OK, so computers are better at the processes of deployment, in the same way that machinery is better at the mechanics of firing a weapon. In both cases, however, a human is required:

A human is often needed to pull the trigger of a weapon. An infantry soldier is capable of making moral and strategic decisions on a battlefield. Hold fire or shoot? Kill or take prisoner?

A human is often needed to press the deployment button. Is the risk of the deployment worth the value it promises? Let me review the changes the developer made. Afterall, as a DBA I understand SQL Server better than the developer.

And this gets to the crux of the issue, in the same way that a soldier pulls a trigger, a DBA should simply push a button. No complicated, risky, drawn out processes – a single click. Let the human decide when and what to deploy. Let the computer do the work.

As it happens, I often like to compare Continuous Delivery to a semi-automatic shotgun and Continuous Deployment to a fully automatic assault rifle. The simile isn’t perfect but hopefully it is close enough. The idea is that in Continuous Delivery our production deployment is a measured decision to deploy a specific release (or bullet) at a specific time by pulling a single trigger. With Continuous Deployment we are holding down the trigger on a fully automatic assault rifle and firing every bullet that is fed our way.

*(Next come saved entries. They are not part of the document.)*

/-! ### Jordan domains are admissible -/

/-- A Jordan domain of the tree (bounded connected open set bounded by a Jordan curve) is an
admissible domain in the sense of the CHI facts: open, bounded, nonempty and simply connected
(`JordanDomain.isSimplyConnected_carrier`, Conway VIII.2.2 (c) ⇒ (a)).
[cite: Conway1978, Ch. VIII Thm. 2.2 ((c)⇒(a))] -/
theorem JordanDomain.isAdmissibleDomain_carrier (Ω : JordanDomain) : IsAdmissibleDomain Ω.carrier :=
  ⟨Ω.isOpen, Ω.isBounded, Ω.nonempty, Ω.isSimplyConnected_carrier⟩

/-! ### CHI Thm 1.1 (free), interior-volume form, for approximable Jordan domains -/

/-- **CHI Theorem 1.1, free boundary conditions, `ϱ`-normalised, pointwise, for a Jordan domain
whose discretisations approximate it**, from CHI Thm. 1.5 (`k = 1`), Remark 2.18 and Thm. 1.7 —
the hypotheses `h₁`, `h₂`, `h₃` are VERBATIM the bodies of the named facts
`chi_plusTwoPoint_diagLogDerivative`, `chi_plusTwoPoint_nnRatio`, `chi_freePlusTwoPoint_ratio`
(`PlanarIsingOnePointSplit.lean`), so `(h : chi_…)` is accepted in their place by unfolding, as in
`chi_onePoint_rho_holds_of` there: for `Ω` Jordan with `MeshApproximates Ω`, a
conformal bijection `ψ : Ω → ℍ` and distinct `z, w ∈ Ω`,
`𝔼^free_{Ω_δ}[σ_zσ_w] / ϱ(δ) → ⟨σ_zσ_w⟩^free_Ω = ⟨σ_{ψz}σ_{ψw}⟩^free_ℍ |ψ'(z)|^{1/8} |ψ'(w)|^{1/8}`
(`twoPointFreeCHI`), the free model being taken on the interior sites `meshInteriorFinset Ω δ`
(`meshIsingFreeCorr`), as in the sibling facts. This is the printed theorem (§2.9, p. 19:
"`𝔼^free ∼ 𝓑_Ω 𝔼⁺ ∼ ϱ(δ) ⟨σ_aσ_b⟩^free_Ω`") through the tree's proved assembly
`chi_twoPoint_rho_of_spinorCoefficient`.
[cite: ChelkakHonglerIzyurovAnnals2015, Thm. 1.1 (free boundary conditions) with eqs. (1.2)–(1.3); §2.9 p. 19; via Thm. 1.5, Remark 2.18, Thm. 1.7] -/
theorem tendsto_meshIsingFreeCorr_div_rhoCHI_jordan_of_CHI
    (h₁ : ∀ (Ω : Set ℂ), IsAdmissibleDomain Ω → MeshApproximates Ω → ∀ (φ : ℂ → ℂ),
      IsConformalBijection φ Ω UpperHalfPlane.upperHalfPlaneSet → ∀ x ∈ Ω,
        ∀ K ⊆ Ω \ {x}, IsCompact K → ∀ s ∈ LatticeRatio.diagSteps, ∀ ε > (0 : ℝ), ∀ᶠ δ in 𝓝[>] (0 : ℝ),
          ∀ v : Site 2, meshPoint δ v ∈ K →
            |(meshIsingPlusCorr Ω δ ![x, meshPoint δ (v + s)] / meshIsingPlusCorr Ω δ ![x, meshPoint δ v] - 1) / δ -
              (ACHI φ (meshPoint δ v) x * Site.toComplex s).re| < ε)
    (h₂ : ∀ (Ω : Set ℂ), IsAdmissibleDomain Ω → MeshApproximates Ω → ∀ (φ : ℂ → ℂ),
      IsConformalBijection φ Ω UpperHalfPlane.upperHalfPlaneSet → ∀ x ∈ Ω,
        ∀ K ⊆ Ω \ {x}, IsCompact K → ∀ s ∈ LatticeRatio.nnSteps, ∀ ε > (0 : ℝ), ∀ᶠ δ in 𝓝[>] (0 : ℝ),
          ∀ v : Site 2, meshPoint δ v ∈ K →
            |meshIsingPlusCorr Ω δ ![x, meshPoint δ (v + s)] / meshIsingPlusCorr Ω δ ![x, meshPoint δ v] - 1| < ε)
    (h₃ : ∀ (Ω : Set ℂ), IsAdmissibleDomain Ω → MeshApproximates Ω → ∀ (φ : ℂ → ℂ),
      IsConformalBijection φ Ω UpperHalfPlane.upperHalfPlaneSet →
        ∀ x ∈ Ω, ∀ (y : ℝ → ℂ) (y₀ : ℂ), y₀ ∈ Ω → y₀ ≠ x → Tendsto y (𝓝[>] 0) (𝓝 y₀) →
          Tendsto (fun δ => meshIsingFreeCorr Ω δ ![x, y δ] / meshIsingPlusCorr Ω δ ![x, y δ])
            (𝓝[>] 0) (𝓝 (bCHI (φ x) (φ y₀))))
    (Ω : JordanDomain) (hM : MeshApproximates Ω.carrier) {ψ : ℂ → ℂ}
    (hψ : IsConformalBijection ψ Ω.carrier UpperHalfPlane.upperHalfPlaneSet) {z w : ℂ}
    (hz : z ∈ Ω.carrier) (hw : w ∈ Ω.carrier) (hzw : z ≠ w) :
    Tendsto (fun δ : ℝ => meshIsingFreeCorr Ω.carrier δ ![z, w] / rhoCHI δ) (𝓝[>] 0)
      (𝓝 (twoPointFreeCHI ψ z w)) :=
  (chi_twoPoint_rho_of_spinorCoefficient h₁ h₂ h₃).2 Ω.carrier
    (JordanDomain.isAdmissibleDomain_carrier Ω) hM ψ hψ z hz w hw hzw

/-! ### Freeing the boundary layer: the GKS lower bound for the fact's own quotient -/

/-- **Griffiths II in the volume, for the two free models on `Ω_δ`**: on the same graph
`Ω_δ = discreteDomainGraph Ω δ`, the free two-point function in the volume of ALL sites
`meshDomainFinset Ω δ` (the model of `chi_twoPoint_free_jordan`) dominates the one in the interior
volume `meshInteriorFinset Ω δ ⊆ meshDomainFinset Ω δ` (`meshIsingFreeCorr`), once both rounded
sites are interior and distinct (Friedli–Velenik, Exercise 3.12: `⟨σ_A⟩^∅_{Λ₁} ≤ ⟨σ_A⟩^∅_{Λ₂}` for
`A ⊆ Λ₁ ⊆ Λ₂`; CHI §2.9 use the same monotonicity, "by FKG").
[cite: FriedliVelenik2017, Exercise 3.12, p. 112] -/
theorem meshIsingFreeCorr_two_le_isingTwoPoint_meshDomainFinset {Ω : Set ℂ} {δ : ℝ} {a c : ℂ}
    (ha : nearestSite δ a ∈ meshInteriorFinset Ω δ) (hc : nearestSite δ c ∈ meshInteriorFinset Ω δ)
    (h : nearestSite δ a ≠ nearestSite δ c) :
    meshIsingFreeCorr Ω δ ![a, c] ≤
      isingTwoPoint (discreteDomainGraph Ω δ) (meshDomainFinset Ω δ) criticalBetaTwo 0
        BoundaryCondition.free (nearestSite δ a) (nearestSite δ c) := by
  -- `⟨σ_xσ_y⟩ = ⟨σ_{{x,y}}⟩` for the two distinct rounded sites (pair observable = set product).
  have hpair : isingTwoPoint (discreteDomainGraph Ω δ) (meshDomainFinset Ω δ) criticalBetaTwo 0
        BoundaryCondition.free (nearestSite δ a) (nearestSite δ c) =
      isingCorr (discreteDomainGraph Ω δ) (meshDomainFinset Ω δ) criticalBetaTwo 0
        BoundaryCondition.free {nearestSite δ a, nearestSite δ c} := by
    unfold isingTwoPoint isingCorr
    congr 1
    funext s
    simp [spinPair, spinProduct, Finset.prod_pair h]
  rw [meshIsingFreeCorr_two_eq Ω δ h, hpair]
  refine isingCorr_free_le_of_subset (discreteDomainGraph Ω δ) criticalBetaTwo_pos.le le_rfl ?_
    (meshInteriorFinset_subset_meshDomainFinset Ω δ)
  intro x hx
  simp only [Finset.mem_insert, Finset.mem_singleton] at hx
  rcases hx with rfl | rfl
  · exact ha
  · exact hc

/-- For an approximable domain and distinct marked points, eventually (as `δ → 0⁺`) the quotient of
`chi_twoPoint_free_jordan` (all sites of `Ω_δ` free) is at least the interior-volume quotient
`𝔼^free_{Ω_δ}[σ_zσ_w] / ϱ(δ)` of the sibling CHI facts (GKS II, once the marked points are interior
sites rounding to distinct sites). [cite: FriedliVelenik2017, Exercise 3.12, p. 112] -/
theorem eventually_meshIsingFreeCorr_div_le_of_meshApproximates {Ω : Set ℂ} (hM : MeshApproximates Ω)
    {z w : ℂ} (hz : z ∈ Ω) (hw : w ∈ Ω) (hzw : z ≠ w) :
    ∀ᶠ δ in 𝓝[>] (0 : ℝ), meshIsingFreeCorr Ω δ ![z, w] / rhoCHI δ ≤
      isingTwoPoint (discreteDomainGraph Ω δ) (meshDomainFinset Ω δ) criticalBetaTwo 0
        BoundaryCondition.free (nearestSite δ z) (nearestSite δ w) / rhoCHI δ := by
  filter_upwards [eventually_nearestSite_mem_meshInteriorFinset hM hz,
    eventually_nearestSite_mem_meshInteriorFinset hM hw, eventually_nearestSite_ne hzw] with δ hz' hw' hne
  exact div_le_div_of_nonneg_right
    (meshIsingFreeCorr_two_le_isingTwoPoint_meshDomainFinset hz' hw' hne) (rhoCHI_pos δ).le

/-- **Lower half of `chi_twoPoint_free_jordan` for approximable Jordan domains, from CHI Thms. 1.5,
1.7 and Remark 2.18** (`h₁ h₂ h₃` verbatim the named facts `chi_plusTwoPoint_diagLogDerivative`,
`chi_plusTwoPoint_nnRatio`, `chi_freePlusTwoPoint_ratio` of `PlanarIsingOnePointSplit`): for `Ω` Jordan with
`MeshApproximates Ω`, `ψ : Ω → ℍ` a conformal bijection, distinct `z, w ∈ Ω` and `ε > 0`,
eventually `⟨σ_zσ_w⟩^free_Ω - ε < 𝔼^free_{Ω_δ, all sites free}[σ_{[z/δ]}σ_{[w/δ]}] / ϱ(δ)`, i.e.
`liminf ≥ ⟨σ_zσ_w⟩^free_Ω`. (CHI §2.9, p. 19, obtain the matching upper bound from the same theorem
on a second approximating family; that half is not derived here.)
[cite: ChelkakHonglerIzyurovAnnals2015, Thm. 1.1 (free boundary conditions), §2.9 p. 19; FriedliVelenik2017, Exercise 3.12] -/
theorem chi_twoPoint_free_jordan_lowerHalf_of_CHI
    (h₁ : ∀ (Ω : Set ℂ), IsAdmissibleDomain Ω → MeshApproximates Ω → ∀ (φ : ℂ → ℂ),
      IsConformalBijection φ Ω UpperHalfPlane.upperHalfPlaneSet → ∀ x ∈ Ω,
        ∀ K ⊆ Ω \ {x}, IsCompact K → ∀ s ∈ LatticeRatio.diagSteps, ∀ ε > (0 : ℝ), ∀ᶠ δ in 𝓝[>] (0 : ℝ),
          ∀ v : Site 2, meshPoint δ v ∈ K →
            |(meshIsingPlusCorr Ω δ ![x, meshPoint δ (v + s)] / meshIsingPlusCorr Ω δ ![x, meshPoint δ v] - 1) / δ -
              (ACHI φ (meshPoint δ v) x * Site.toComplex s).re| < ε)
    (h₂ : ∀ (Ω : Set ℂ), IsAdmissibleDomain Ω → MeshApproximates Ω → ∀ (φ : ℂ → ℂ),
      IsConformalBijection φ Ω UpperHalfPlane.upperHalfPlaneSet → ∀ x ∈ Ω,
        ∀ K ⊆ Ω \ {x}, IsCompact K → ∀ s ∈ LatticeRatio.nnSteps, ∀ ε > (0 : ℝ), ∀ᶠ δ in 𝓝[>] (0 : ℝ),
          ∀ v : Site 2, meshPoint δ v ∈ K →
            |meshIsingPlusCorr Ω δ ![x, meshPoint δ (v + s)] / meshIsingPlusCorr Ω δ ![x, meshPoint δ v] - 1| < ε)
    (h₃ : ∀ (Ω : Set ℂ), IsAdmissibleDomain Ω → MeshApproximates Ω → ∀ (φ : ℂ → ℂ),
      IsConformalBijection φ Ω UpperHalfPlane.upperHalfPlaneSet →
        ∀ x ∈ Ω, ∀ (y : ℝ → ℂ) (y₀ : ℂ), y₀ ∈ Ω → y₀ ≠ x → Tendsto y (𝓝[>] 0) (𝓝 y₀) →
          Tendsto (fun δ => meshIsingFreeCorr Ω δ ![x, y δ] / meshIsingPlusCorr Ω δ ![x, y δ])
            (𝓝[>] 0) (𝓝 (bCHI (φ x) (φ y₀))))
    (Ω : JordanDomain) (hM : MeshApproximates Ω.carrier) {ψ : ℂ → ℂ}
    (hψ : IsConformalBijection ψ Ω.carrier UpperHalfPlane.upperHalfPlaneSet) {z w : ℂ}
    (hz : z ∈ Ω.carrier) (hw : w ∈ Ω.carrier) (hzw : z ≠ w) {ε : ℝ} (hε : 0 < ε) :
    ∀ᶠ δ in 𝓝[>] (0 : ℝ), twoPointFreeCHI ψ z w - ε <
      isingTwoPoint (discreteDomainGraph Ω.carrier δ) (meshDomainFinset Ω.carrier δ) criticalBetaTwo 0
        BoundaryCondition.free (nearestSite δ z) (nearestSite δ w) / rhoCHI δ := by
  have hT := tendsto_meshIsingFreeCorr_div_rhoCHI_jordan_of_CHI h₁ h₂ h₃ Ω hM hψ hz hw hzw
  have hlt : twoPointFreeCHI ψ z w - ε < twoPointFreeCHI ψ z w := by linarith
  filter_upwards [hT.eventually_const_lt hlt,
    eventually_meshIsingFreeCorr_div_le_of_meshApproximates hM hz hw hzw] with δ h1 h2
  exact h1.trans_le h2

So what does Automated Deployment mean? In my opinion, it means the processes are automated – but the trigger is still up to you. Do you fancy a Continuous Delivery approach or a Continuous Deployment approach? When and how and who do you want to pull the trigger? That is your call, but hopefully you’ll agree that the days of going through the deployment process manually are numbered.

Perhaps one day technology and processes will develop to a point where fully automatic assault rifles are the standard weapon of choice for any scary DBA? In the meantime, the dev teams I work with at red gate each have a semi-automatic nerf gun by our sides at all times, ready to unleash our rubber tipped bullets on any developer who ‘breaks the build’, causing our CI server to fill our inboxes with error reports.

Oh – and we try to deploy an update to our customers once a week – on a Wednesday. Anyone in our team can do it. It’s a pretty simple process. My colleague, Chris, wrote a nice post about that last year.

595-marine_lara_2

P.S. Sorry @miss_embe for not asking you before using that awesome picture!